I'm outraged and disgusted by all aspects of this despicable crime that took our beautiful Zahra's life away. So outraged, that I can't move on, can't think clearly - I need to express my horror over the sick murder, rape, dismemberment, and about all the despicable people involved.

I AM OUTRAGED!!!!! This is the worst crime ever. My heart weeps for what our little Zahra was put through by so many. Her strong and beautiful spirit will live on forever.

:grouphug: to all those in this forum, it's not easy to be here right now.
 
*passing a plate of brownies over*

I find chocolate helps.
 
*passing a plate of brownies over*

I find chocolate helps.

Thanks for sharing :)

Is it me? Or does it seem like every day something unspeakable happens to a child...

<whispers> *Got a glass of Riesling to go with that chocolate?
 
Thanks for sharing :)

Is it me? Or does it seem like every day something unspeakable happens to a child...

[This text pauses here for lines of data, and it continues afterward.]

/-
Copyright (c) 2026. All rights reserved.
Released under Apache 2.0 license as described in the file LICENSE.
-/
import Literature.Probability.FitznerVanDerHofstad2017.SrwTrigMajorantEncl
import Literature.Probability.FitznerVanDerHofstad2017.SrwTwistWeightClasses
import Literature.Probability.FitznerVanDerHofstad2017.SrwIntegralM2Bounds
import HarnessLib

/-!
# The second-moment (`Shi`) inputs of the `K_{n,2}`, `U_{n,0}`, `U_{n,2}`, `KM₂` rows as plain seeds

Support module (d-generic, number-free, definition-free).  The trigonometric-majorant rows
(`srw{K,U,KM2}_le_gset_encl_cast` of `SrwTrigMajorantEncl`, and the class rows built on them) take ONE
rational bound `Shi` on the second moment `Sq^{w}_n(x) = ∫ w (D̂^{(x)})² Ĉⁿ` of the row weight `w`.  This
module supplies that input, for the axis nodes `x = m e_i`, as explicit combinations of PLAIN SEEDS
`I_{n,l}(x₀)` (`l = 0, 2`) at the three nodes `0`, `2m e_i`, `m e_i + m e_j`, in real and `ℚ`-cast forms:

* `K`-weights `|D̂|²`, `|D̂|⁰` (exact: `srwSqMom_abs_Dhat_pow_even_single_eq` of `SrwTrigMajorantEncl`) —
  cast corollaries `srwSqMom_abs_Dhat_sq_single_le_cast`, `srwSqMom_one_single_le_cast`;
* `U`-weights `|D̂|^l D̂^{sin}` (`Sq ≤ d⁻¹ Sq^{|D̂|^l}`, `SrwTwistWeightClasses`) — `srwSqMom_abs_Dhat_pow_zero_mul_Dsin_single_le(_cast)`,
  `srwSqMom_abs_Dhat_sq_mul_Dsin_single_le(_cast)`;
* the `KM₂` weight `|D̂|⁰ M̂²` — NEW here: from `M̂² Ĉⁿ ≤ D̂² Ĉⁿ + 4 D̂^{sin} Ĉⁿ − 4(1 − 2/d) D̂^{sin} Ĉⁿ⁺¹`
  a.e. (`Mhat_sq_mul_Chat_pow_le`), the weight comparison
  `Sq^{|D̂|⁰M̂²}_n(x) ≤ Sq^{|D̂|²}_n(x) + 4 Sq^{|D̂|⁰D̂^{sin}}_n(x) − (4 − 8/d) Sq^{|D̂|⁰D̂^{sin}}_{n+1}(x)`
  (`srwSqMom_Mhat_sq_le_sub`, `d ≥ 2n+1`), its corollary
  `Sq^{|D̂|⁰M̂²}_n(x) ≤ Sq^{|D̂|²}_n(x) + (4/d) Sq^{1}_n(x)` (`srwSqMom_Mhat_sq_le`, `d ≥ 2`) and the seed forms
  `srwSqMom_Mhat_sq_single_le(_of_le)(_cast)`.

The m-uniform forms (`_of_le`: every `|m| ≥ M`, seeds at `M`) use the coordinatewise monotonicity of the
seeds (`absMonotone_srwI`, `n ≥ 1`).  All statements are exact bookkeeping for general `d`; nothing here is
numerical and nothing is a certificate.  No dimension-specific declaration is introduced.

References: [FvdH17] R. Fitzner, R. van der Hofstad, *Mean-field behavior for nearest-neighbor
percolation in `d > 10`*, Electron. J. Probab. 22 (2017) no. 43 and the NoBLE companion PTRF 169 (2017)
1041–1119, (3.26) p. 1070, (3.34)–(3.38) p. 1071, §5.2 (5.4), (5.7), (5.9), (5.10) pp. 1091–1092,
Lemma 5.1 p. 1093.
-/

noncomputable section

open MeasureTheory Real Finset
open scoped BigOperators

namespace Literature.Probability.FitznerVanDerHofstad2017

open Literature.Barriers.CriticalPhenomena
open Literature.Barriers.CriticalPhenomena.Slade2006Prop53 (P)

variable {d : ℕ}

/-! ### The `KM₂` weight against the `K`- and `U`-weights -/

/-- Two distinct coordinates force `d ≥ 2`. [folklore] -/
private theorem two_le_of_ne {i j : Fin d} (hij : i ≠ j) : 2 ≤ d := by
  by_contra h
  push Not at h
  haveI : Subsingleton (Fin d) := Fin.subsingleton_iff_le_one.mpr (by omega)
  exact hij (Subsingleton.elim _ _)

/-- The `U_{n+1}`-type second-moment integrand `D̂^{sin} (D̂^{(x)})² Ĉⁿ⁺¹` is integrable already for
`d ≥ 2n+1` (`D̂^{sin} Ĉ ≤ 2/d` is bounded). [cite: HeydenreichVanDerHofstad2017, Prop. 5.5] -/
private theorem integrable_Dsin_sq_mul_Chat_pow_succ {n : ℕ} (hd : 2 * n + 1 ≤ d) (x : Fin d → ℤ) :
    Integrable (fun k => ((|Dhat d k| ^ 0 * Dsin d k) * DhatSym d x k ^ 2) * Chat d 1 k ^ (n + 1)) (P d) := by
  have hd1 : 1 ≤ d := by omega
  have h := integrable_weight_sq_mul_Chat_pow hd (w := fun k => Dsin d k * Chat d 1 k)
    ((continuous_Dsin d).measurable.mul (measurable_Chat_one d)) (W := 2 / d)
    (fun k => by
      rw [abs_of_nonneg (mul_nonneg (Dsin_nonneg k) (Chat_one_nonneg k))]
      exact Dsin_mul_Chat_le hd1 k) x
  refine h.congr (ae_of_all _ fun k => ?_)
  simp only [pow_zero, one_mul]
  ring

/-- The pointwise comparison behind `srwSqMom_Mhat_sq_le_sub`, where `Ĉ (1 − D̂) = 1`.
[cite: FitznerVanDerHofstad2016NoBLE, (3.26) p. 1070; §5.2 (5.10) p. 1092] -/
private theorem KM2_sq_integrand_le (hd : 1 ≤ d) (n : ℕ) (x : Fin d → ℤ) (k : Fin d → ℝ)
    (hk : Chat d 1 k * (1 - Dhat d k) = 1) :
    ((|Dhat d k| ^ 0 * Mhat d k ^ 2) * DhatSym d x k ^ 2) * Chat d 1 k ^ n
      ≤ (|Dhat d k| ^ 2 * DhatSym d x k ^ 2) * Chat d 1 k ^ n
        + 4 * (((|Dhat d k| ^ 0 * Dsin d k) * DhatSym d x k ^ 2) * Chat d 1 k ^ n)
        - (4 - 8 / d) * (((|Dhat d k| ^ 0 * Dsin d k) * DhatSym d x k ^ 2) * Chat d 1 k ^ (n + 1)) := by
  have h := mul_le_mul_of_nonneg_left (Mhat_sq_mul_Chat_pow_le hd n k hk) (sq_nonneg (DhatSym d x k))
  rw [sq_abs, pow_zero, one_mul, one_mul]
  calc (Mhat d k ^ 2 * DhatSym d x k ^ 2) * Chat d 1 k ^ n
      = DhatSym d x k ^ 2 * (Mhat d k ^ 2 * Chat d 1 k ^ n) := by ring
    _ ≤ DhatSym d x k ^ 2 * (Dhat d k ^ 2 * Chat d 1 k ^ n + 4 * (Dsin d k * Chat d 1 k ^ n)
          - 4 * (1 - 2 / d) * (Dsin d k * Chat d 1 k ^ (n + 1))) := h
    _ = _ := by ring

/-- **The `KM₂` weight against the `K`- and `U`-weights:**
`Sq^{|D̂|⁰M̂²}_n(x) ≤ Sq^{|D̂|²}_n(x) + 4 Sq^{|D̂|⁰D̂^{sin}}_n(x) − (4 − 8/d) Sq^{|D̂|⁰D̂^{sin}}_{n+1}(x)`
(`d ≥ 2n+1`; from `M̂² Ĉⁿ ≤ D̂² Ĉⁿ + 4 D̂^{sin} Ĉⁿ − 4(1 − 2/d) D̂^{sin} Ĉⁿ⁺¹` where `Ĉ(1 − D̂) = 1`, i.e.
almost everywhere, times `(D̂^{(x)})² ≥ 0`).
[cite: FitznerVanDerHofstad2016NoBLE, (3.26) p. 1070, (3.34)–(3.37) p. 1071; §5.2 (5.9)–(5.10) p. 1092] -/
theorem srwSqMom_Mhat_sq_le_sub {n : ℕ} (hd : 2 * n + 1 ≤ d) (x : Fin d → ℤ) :
    srwSqMom d n (fun k => |Dhat d k| ^ 0 * Mhat d k ^ 2) x
      ≤ srwSqMom d n (fun k => |Dhat d k| ^ 2) x
        + 4 * srwSqMom d n (fun k => |Dhat d k| ^ 0 * Dsin d k) x
        - (4 - 8 / d) * srwSqMom d (n + 1) (fun k => |Dhat d k| ^ 0 * Dsin d k) x := by
  have hd1 : 1 ≤ d := by omega
  have iA := integrable_KM2weight_sq_mul_Chat_pow hd 0 x
  have iB : Integrable (fun k => (|Dhat d k| ^ 2 * DhatSym d x k ^ 2) * Chat d 1 k ^ n) (P d) :=
    integrable_weight_sq_mul_Chat_pow hd ((continuous_Dhat d).measurable.abs.pow_const 2)
      (fun k => by rw [abs_of_nonneg (pow_nonneg (abs_nonneg _) 2)]; exact abs_Dhat_pow_le_one 2 k) x
  have iC : Integrable (fun k => ((|Dhat d k| ^ 0 * Dsin d k) * DhatSym d x k ^ 2) * Chat d 1 k ^ n) (P d) :=
    integrable_weight_sq_mul_Chat_pow hd (w := fun k => |Dhat d k| ^ 0 * Dsin d k)
      (((continuous_Dhat d).measurable.abs.pow_const 0).mul (continuous_Dsin d).measurable) (W := 1 / d)
      (fun k => by
        rw [pow_zero, one_mul, abs_of_nonneg (Dsin_nonneg k)]
        exact Dsin_le_inv hd1 k) x
  have iD := integrable_Dsin_sq_mul_Chat_pow_succ hd x
  have iBC : Integrable (fun k => (|Dhat d k| ^ 2 * DhatSym d x k ^ 2) * Chat d 1 k ^ n
      + 4 * (((|Dhat d k| ^ 0 * Dsin d k) * DhatSym d x k ^ 2) * Chat d 1 k ^ n)) (P d) :=
    iB.add (iC.const_mul 4)
  have iD' : Integrable (fun k =>
      (4 - 8 / d) * (((|Dhat d k| ^ 0 * Dsin d k) * DhatSym d x k ^ 2) * Chat d 1 k ^ (n + 1))) (P d) :=
    iD.const_mul _
  have step : ∫ k, ((|Dhat d k| ^ 0 * Mhat d k ^ 2) * DhatSym d x k ^ 2) * Chat d 1 k ^ n ∂P d
      ≤ ∫ k, ((|Dhat d k| ^ 2 * DhatSym d x k ^ 2) * Chat d 1 k ^ n
          + 4 * (((|Dhat d k| ^ 0 * Dsin d k) * DhatSym d x k ^ 2) * Chat d 1 k ^ n)
          - (4 - 8 / d) * (((|Dhat d k| ^ 0 * Dsin d k) * DhatSym d x k ^ 2) * Chat d 1 k ^ (n + 1))) ∂P d :=
    integral_mono_ae iA (iBC.sub iD') ((ae_Chat_mul_one_sub_Dhat hd1).mono fun k hk =>
      KM2_sq_integrand_le hd1 n x k hk)
  have e : ∫ k, ((|Dhat d k| ^ 2 * DhatSym d x k ^ 2) * Chat d 1 k ^ n
          + 4 * (((|Dhat d k| ^ 0 * Dsin d k) * DhatSym d x k ^ 2) * Chat d 1 k ^ n)
          - (4 - 8 / d) * (((|Dhat d k| ^ 0 * Dsin d k) * DhatSym d x k ^ 2) * Chat d 1 k ^ (n + 1))) ∂P d
      = (∫ k, (|Dhat d k| ^ 2 * DhatSym d x k ^ 2) * Chat d 1 k ^ n ∂P d)
        + 4 * (∫ k, ((|Dhat d k| ^ 0 * Dsin d k) * DhatSym d x k ^ 2) * Chat d 1 k ^ n ∂P d)
        - (4 - 8 / d)
          * (∫ k, ((|Dhat d k| ^ 0 * Dsin d k) * DhatSym d x k ^ 2) * Chat d 1 k ^ (n + 1) ∂P d) := by
    rw [integral_sub iBC iD', integral_add iB (iC.const_mul 4), integral_const_mul, integral_const_mul]
  rw [e] at step
  have hpos : (0 : ℝ) < (2 * π) ^ d := by positivity
  simp only [srwSqMom]
  calc (∫ k, ((|Dhat d k| ^ 0 * Mhat d k ^ 2) * DhatSym d x k ^ 2) * Chat d 1 k ^ n ∂P d) / (2 * π) ^ d
      ≤ ((∫ k, (|Dhat d k| ^ 2 * DhatSym d x k ^ 2) * Chat d 1 k ^ n ∂P d)
        + 4 * (∫ k, ((|Dhat d k| ^ 0 * Dsin d k) * DhatSym d x k ^ 2) * Chat d 1 k ^ n ∂P d)
        - (4 - 8 / d)
          * (∫ k, ((|Dhat d k| ^ 0 * Dsin d k) * DhatSym d x k ^ 2) * Chat d 1 k ^ (n + 1) ∂P d))
          / (2 * π) ^ d := div_le_div_of_nonneg_right step hpos.le
    _ = _ := by ring
import Mathlib.Analysis.SpecialFunctions.Integrals.Basic
import Literature.Probability.RandomPlanarGeometry.ConformalRemovabilityRadial
import HarnessLib

/-!
# Conformal removability: boundaries of Hölder domains are uniformly mean porous

Support for the proof of `JonesSmirnov2000_frontier_of_isHolderDomain` (Jones–Smirnov 2000,
Cor. 2; `ConformalRemovability.lean`). P. Koskela and S. Rohde (*Hausdorff dimension and mean
porosity*, Math. Ann. 309 (1997) 593–609, §5) observed that the quasihyperbolic boundary
condition of a Hölder domain makes its boundary MEAN POROUS; combined with
`volume_thickening_le_of_meanPorous` (`ConformalRemovabilityMeanPorous.lean`) this replaces the
appeal to [JM] = Jones–Makarov in Jones–Smirnov's proof of Cor. 2 (p. 267). This file proves mean
porosity in the exact form consumed there, by an elementary argument along the radii of the
Riemann map `φ` (inputs from `ConformalRemovabilityRadial.lean`):

Fix `ξ ∈ ∂Ω` and a radius `γ(s) = φ(sζ)` landing at `ξ` with `|γ(s) - ξ| ≤ C(1-s)^α`. For the
thresholds `ρ_k = 2^{-k}/4` let `a_k` be the LAST parameter with `|γ(a_k) - ξ| = 2ρ_k`
(`exists_isLast_ge`). On `[a_k, a_{k+1}]` the curve stays within `2ρ_k` of `ξ` and travels at
least `ρ_k`, so if the distance to the boundary stays `< η'ρ_k` there ("scale `k` is not porous")
the quasihyperbolic length `∫ |γ'|/dist(γ, ∂Ω)` of this piece is `≥ 1/η'`. By Koebe
(`le_infDist_of_conformalEquiv_ball`) the quasihyperbolic length of `γ|[0, a_{n+1}]` is at most
`128π log(1/(1 - a_{n+1})) ≤ (128π/α)(log C + (n+2) log 2)`. Hence at most `≈ n/4` of the scales
`k ≤ n` are non-porous once `η' ≈ α/(512π log 2)`, and a porous scale `k` yields a disc
`B(γ(s), η'ρ_k) ⊆ Ω ∩ B(ξ, 2^{-k})`.

* `exists_isLast_ge` — the last parameter at which a continuous function on `[0,1)` is `≥ θ`;
* `hasDerivAt_radial`, `norm_sub_radial_le_integral`, … — calculus along a radius;
* `meanPorous_frontier_of_holderOnWith` — MAIN: `∂Ω` is uniformly mean porous with proportion
  `1/2`, in the hypothesis format of `volume_thickening_le_of_meanPorous`.

## References

* P. Koskela, S. Rohde, Math. Ann. 309 (1997) 593–609, §5 (mean porosity from the
  quasihyperbolic boundary condition); proof here [folklore]/elementary.
* [JonesSmirnov2000] P. W. Jones, S. K. Smirnov, Ark. Mat. 38 (2000) 263–279, Cor. 2 (p. 267).
-/

noncomputable section

open Set Filter Metric Complex intervalIntegral
open scoped Topology NNReal

namespace Literature.Probability.RandomPlanarGeometry

/-! ### The last parameter at which a continuous function is large -/

/-- **Last exit.** Let `g` be continuous on `[0, 1)`, `θ ≤ g 0`, and `g < θ` on `(R, 1)` for some
`0 ≤ R < 1`. Then there is a last parameter `a ∈ [0, R]` with `g a = θ`: `g < θ` on `(a, 1)`.
[folklore] -/
theorem exists_isLast_ge {g : ℝ → ℝ} {R θ : ℝ} (hg : ContinuousOn g (Ico 0 1)) (hR0 : 0 ≤ R)
    (hR1 : R < 1) (h0 : θ ≤ g 0) (hlt : ∀ s, R < s → s < 1 → g s < θ) :
    ∃ a ∈ Icc 0 R, g a = θ ∧ ∀ s, a < s → s < 1 → g s < θ := by
  set S : Set ℝ := Icc 0 R ∩ g ⁻¹' Ici θ with hS
  have hSc : IsClosed S :=
    (hg.mono (Icc_subset_Ico_right hR1)).preimage_isClosed_of_isClosed isClosed_Icc isClosed_Ici
  have hScomp : IsCompact S := isCompact_Icc.of_isClosed_subset hSc inter_subset_left
  have h0S : (0 : ℝ) ∈ S := ⟨⟨le_rfl, hR0⟩, h0⟩
  set a := sSup S with ha
  have haS : a ∈ S := hScomp.sSup_mem ⟨0, h0S⟩
  obtain ⟨⟨ha0, haR⟩, haθ⟩ := haS
  have hafter : ∀ s, a < s → s < 1 → g s < θ := by
    intro s has hs1
    by_cases hsR : s ≤ R
    · by_contra h
      have hsS : s ∈ S := ⟨⟨ha0.trans has.le, hsR⟩, not_lt.1 h⟩
      exact (le_csSup hScomp.bddAbove hsS).not_gt has
    · exact hlt s (not_le.1 hsR) hs1
  refine ⟨a, ⟨ha0, haR⟩, le_antisymm ?_ haθ, hafter⟩
  -- `g a ≤ θ` by continuity from the right
  have ha1 : a < 1 := haR.trans_lt hR1
  have hcont : ContinuousWithinAt g (Ico 0 1) a := hg a ⟨ha0, ha1⟩
  have hcont' : Tendsto g (𝓝[Ioo a 1] a) (𝓝 (g a)) :=
    hcont.tendsto.mono_left (nhdsWithin_mono a fun s hs => ⟨ha0.trans hs.1.le, hs.2⟩)
  haveI : (𝓝[Ioo a 1] a).NeBot := by
    rw [nhdsWithin_Ioo_eq_nhdsGT ha1]
    infer_instance
  refine le_of_tendsto hcont' ?_
  filter_upwards [self_mem_nhdsWithin] with s hs
  exact (hafter s hs.1 hs.2).le

/-! ### Calculus along a radius of the Riemann map -/

section Radial

variable {Ω : Set ℂ}

/-- The radius `s ↦ φ(sζ)` is differentiable with derivative `φ'(sζ) ζ` for `|s| < 1`.
[folklore] -/
theorem hasDerivAt_radial (φ : ConformalEquiv (ball (0 : ℂ) 1) Ω) {ζ : ℂ} (hζ : ‖ζ‖ = 1) {s : ℝ}
    (hs : |s| < 1) : HasDerivAt (fun s : ℝ => φ (s * ζ)) (deriv φ (s * ζ) * ζ) s := by
  have hmem : (s : ℂ) * ζ ∈ ball (0 : ℂ) 1 := by
    rw [mem_ball_zero_iff, norm_mul, Complex.norm_real, Real.norm_eq_abs, hζ, mul_one]
    exact hs
  have hφ : HasDerivAt φ (deriv φ (s * ζ)) (s * ζ) :=
    (φ.differentiableOn_coe.differentiableAt (isOpen_ball.mem_nhds hmem)).hasDerivAt
  have hlin : HasDerivAt (fun w : ℂ => w * ζ) ζ (s : ℂ) := by
    simpa using (hasDerivAt_id (s : ℂ)).mul_const ζ
  have := hφ.comp (s : ℂ) hlin
  exact this.comp_ofReal

/-- The radius is continuous on `(-1, 1)`. [folklore] -/
theorem continuousOn_radial (φ : ConformalEquiv (ball (0 : ℂ) 1) Ω) {ζ : ℂ} (hζ : ‖ζ‖ = 1) :
    ContinuousOn (fun s : ℝ => φ (s * ζ)) (Ioo (-1) 1) := fun _ hs =>
  (hasDerivAt_radial φ hζ (abs_lt.2 hs)).continuousAt.continuousWithinAt

/-- The speed of the radius is continuous on `(-1, 1)`. [folklore] -/
theorem continuousOn_deriv_radial (φ : ConformalEquiv (ball (0 : ℂ) 1) Ω) {ζ : ℂ} (hζ : ‖ζ‖ = 1) :
    ContinuousOn (fun s : ℝ => deriv φ (s * ζ) * ζ) (Ioo (-1) 1) := by
  have hd : ContinuousOn (deriv φ) (ball (0 : ℂ) 1) :=
    (φ.differentiableOn_coe.analyticOnNhd isOpen_ball).deriv.continuousOn
  refine (hd.comp (by fun_prop) fun s hs => ?_).mul continuousOn_const
  rw [mem_ball_zero_iff, norm_mul, Complex.norm_real, Real.norm_eq_abs, hζ, mul_one]
  exact abs_lt.2 hs

/-- **The radius travels at most its length**: `|γ(b) - γ(a)| ≤ ∫_a^b |γ'|` for
`0 ≤ a ≤ b < 1`. [folklore] -/
theorem norm_sub_radial_le_integral (φ : ConformalEquiv (ball (0 : ℂ) 1) Ω) {ζ : ℂ}
    (hζ : ‖ζ‖ = 1) {a b : ℝ} (ha : 0 ≤ a) (hab : a ≤ b) (hb : b < 1) :
    ‖φ (b * ζ) - φ (a * ζ)‖ ≤ ∫ s in a..b, ‖deriv φ (s * ζ) * ζ‖ := by
  have hsub : Icc a b ⊆ Ioo (-1 : ℝ) 1 := fun s hs => ⟨by linarith [hs.1], by linarith [hs.2]⟩
  have hftc : ∫ s in a..b, deriv φ (s * ζ) * ζ = φ (b * ζ) - φ (a * ζ) :=
    integral_eq_sub_of_hasDerivAt_of_le hab ((continuousOn_radial φ hζ).mono hsub)
      (fun s hs => hasDerivAt_radial φ hζ (abs_lt.2 ⟨by linarith [hs.1], by linarith [hs.2]⟩))
      (((continuousOn_deriv_radial φ hζ).mono (by rwa [uIcc_of_le hab])).intervalIntegrable)
  rw [← hftc]
  exact norm_integral_le_integral_norm hab

/-- **Koebe along the radius**: the quasihyperbolic density satisfies
`|φ'(sζ)| / dist(φ(sζ), Ωᶜ) ≤ 128π / (1 - s)` for `0 ≤ s < 1`. [folklore] -/
theorem density_radial_le (φ : ConformalEquiv (ball (0 : ℂ) 1) Ω) (hΩ : Ωᶜ.Nonempty) {ζ : ℂ}
    (hζ : ‖ζ‖ = 1) {s : ℝ} (hs0 : 0 ≤ s) (hs1 : s < 1) :
    ‖deriv φ (s * ζ) * ζ‖ / infDist (φ (s * ζ)) Ωᶜ ≤ 128 * Real.pi / (1 - s) := by
  have hmem := ofReal_mul_mem_ball hζ hs0 hs1
  have hK := le_infDist_of_conformalEquiv_ball φ hmem hΩ
  rw [norm_mul, Complex.norm_real, Real.norm_of_nonneg hs0, hζ, mul_one] at hK
  have hpos : 0 < infDist (φ (s * ζ)) Ωᶜ := by
    rw [← infDist_pos_iff_notMem_closure hΩ, (isOpen_of_conformalEquiv_ball φ).isClosed_compl.closure_eq]
    exact fun h => h (φ.mapsTo hmem)
  rw [norm_mul, hζ, mul_one, div_le_div_iff₀ hpos (by linarith)]
  have := (div_le_iff₀ (by positivity : (0 : ℝ) < 128 * Real.pi)).1 hK
  nlinarith

/-- The quasihyperbolic density along the radius is continuous on `(-1, 1)`. [folklore] -/
theorem continuousOn_density_radial (φ : ConformalEquiv (ball (0 : ℂ) 1) Ω) (hΩ : Ωᶜ.Nonempty)
    {ζ : ℂ} (hζ : ‖ζ‖ = 1) :
    ContinuousOn (fun s : ℝ => ‖deriv φ (s * ζ) * ζ‖ / infDist (φ (s * ζ)) Ωᶜ) (Ioo (-1) 1) := by
  refine (continuousOn_deriv_radial φ hζ).norm.div
    ((continuous_infDist_pt _).comp_continuousOn (continuousOn_radial φ hζ)) fun s hs => ?_
  have hmem : (s : ℂ) * ζ ∈ ball (0 : ℂ) 1 := by
    rw [mem_ball_zero_iff, norm_mul, Complex.norm_real, Real.norm_eq_abs, hζ, mul_one]
    exact abs_lt.2 hs
  have hpos : 0 < infDist (φ (s * ζ)) Ωᶜ := by
    rw [← infDist_pos_iff_notMem_closure hΩ, (isOpen_of_conformalEquiv_ball φ).isClosed_compl.closure_eq]
    exact fun h => h (φ.mapsTo hmem)
  exact hpos.ne'

/-- `∫_0^a 1/(1-s) ds = log (1/(1-a))` for `a < 1`. [folklore] -/
theorem integral_inv_one_sub {a : ℝ} (ha1 : a < 1) :
    ∫ s in (0 : ℝ)..a, 1 / (1 - s) = Real.log (1 / (1 - a)) := by
  have h := intervalIntegral.integral_comp_sub_left (fun x : ℝ => x⁻¹) (a := 0) (b := a) 1
  simp only [one_div] at *
  rw [h, sub_zero, integral_inv_of_pos (by linarith) one_pos, one_div]

end Radial

/-! ### Mean porosity of the boundary -/

section MeanPorous

variable {Ω : Set ℂ}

<whispers> *Got a glass of Riesling to go with that chocolate?

*wishing for a glass of Riesling now

No its not you. It takes its toll this forum. And yet I feel driven to witness these horid results of the worst side of human nature run amok. As if being around to hear the tree fall in the forest helps in some way??

Oh, I have never really taken an extended break in a year. Maybe its time.

*REALLY wishing for that glass now. Makes do with ice cold milk.
 
*wishing for a glass of Riesling now

No its not you. It takes its toll this forum. And yet I feel driven to witness these horid results of the worst side of human nature run amok. As if being around to hear the tree fall in the forest helps in some way??

Oh, I have never really taken an extended break in a year. Maybe its time.

*REALLY wishing for that glass now. Makes do with ice cold milk.

You ladies are so classy. For me, I'll have some Wild Turkey on the rocks to go with that brownie. Wine just won't dull the pain of this one enough for me...
 
There is a combination of the personality of Zahra, a child who just lit up the world and the depravity of the situation that makes us just want to protect her but we can't. The frustration of that is difficult to absorb.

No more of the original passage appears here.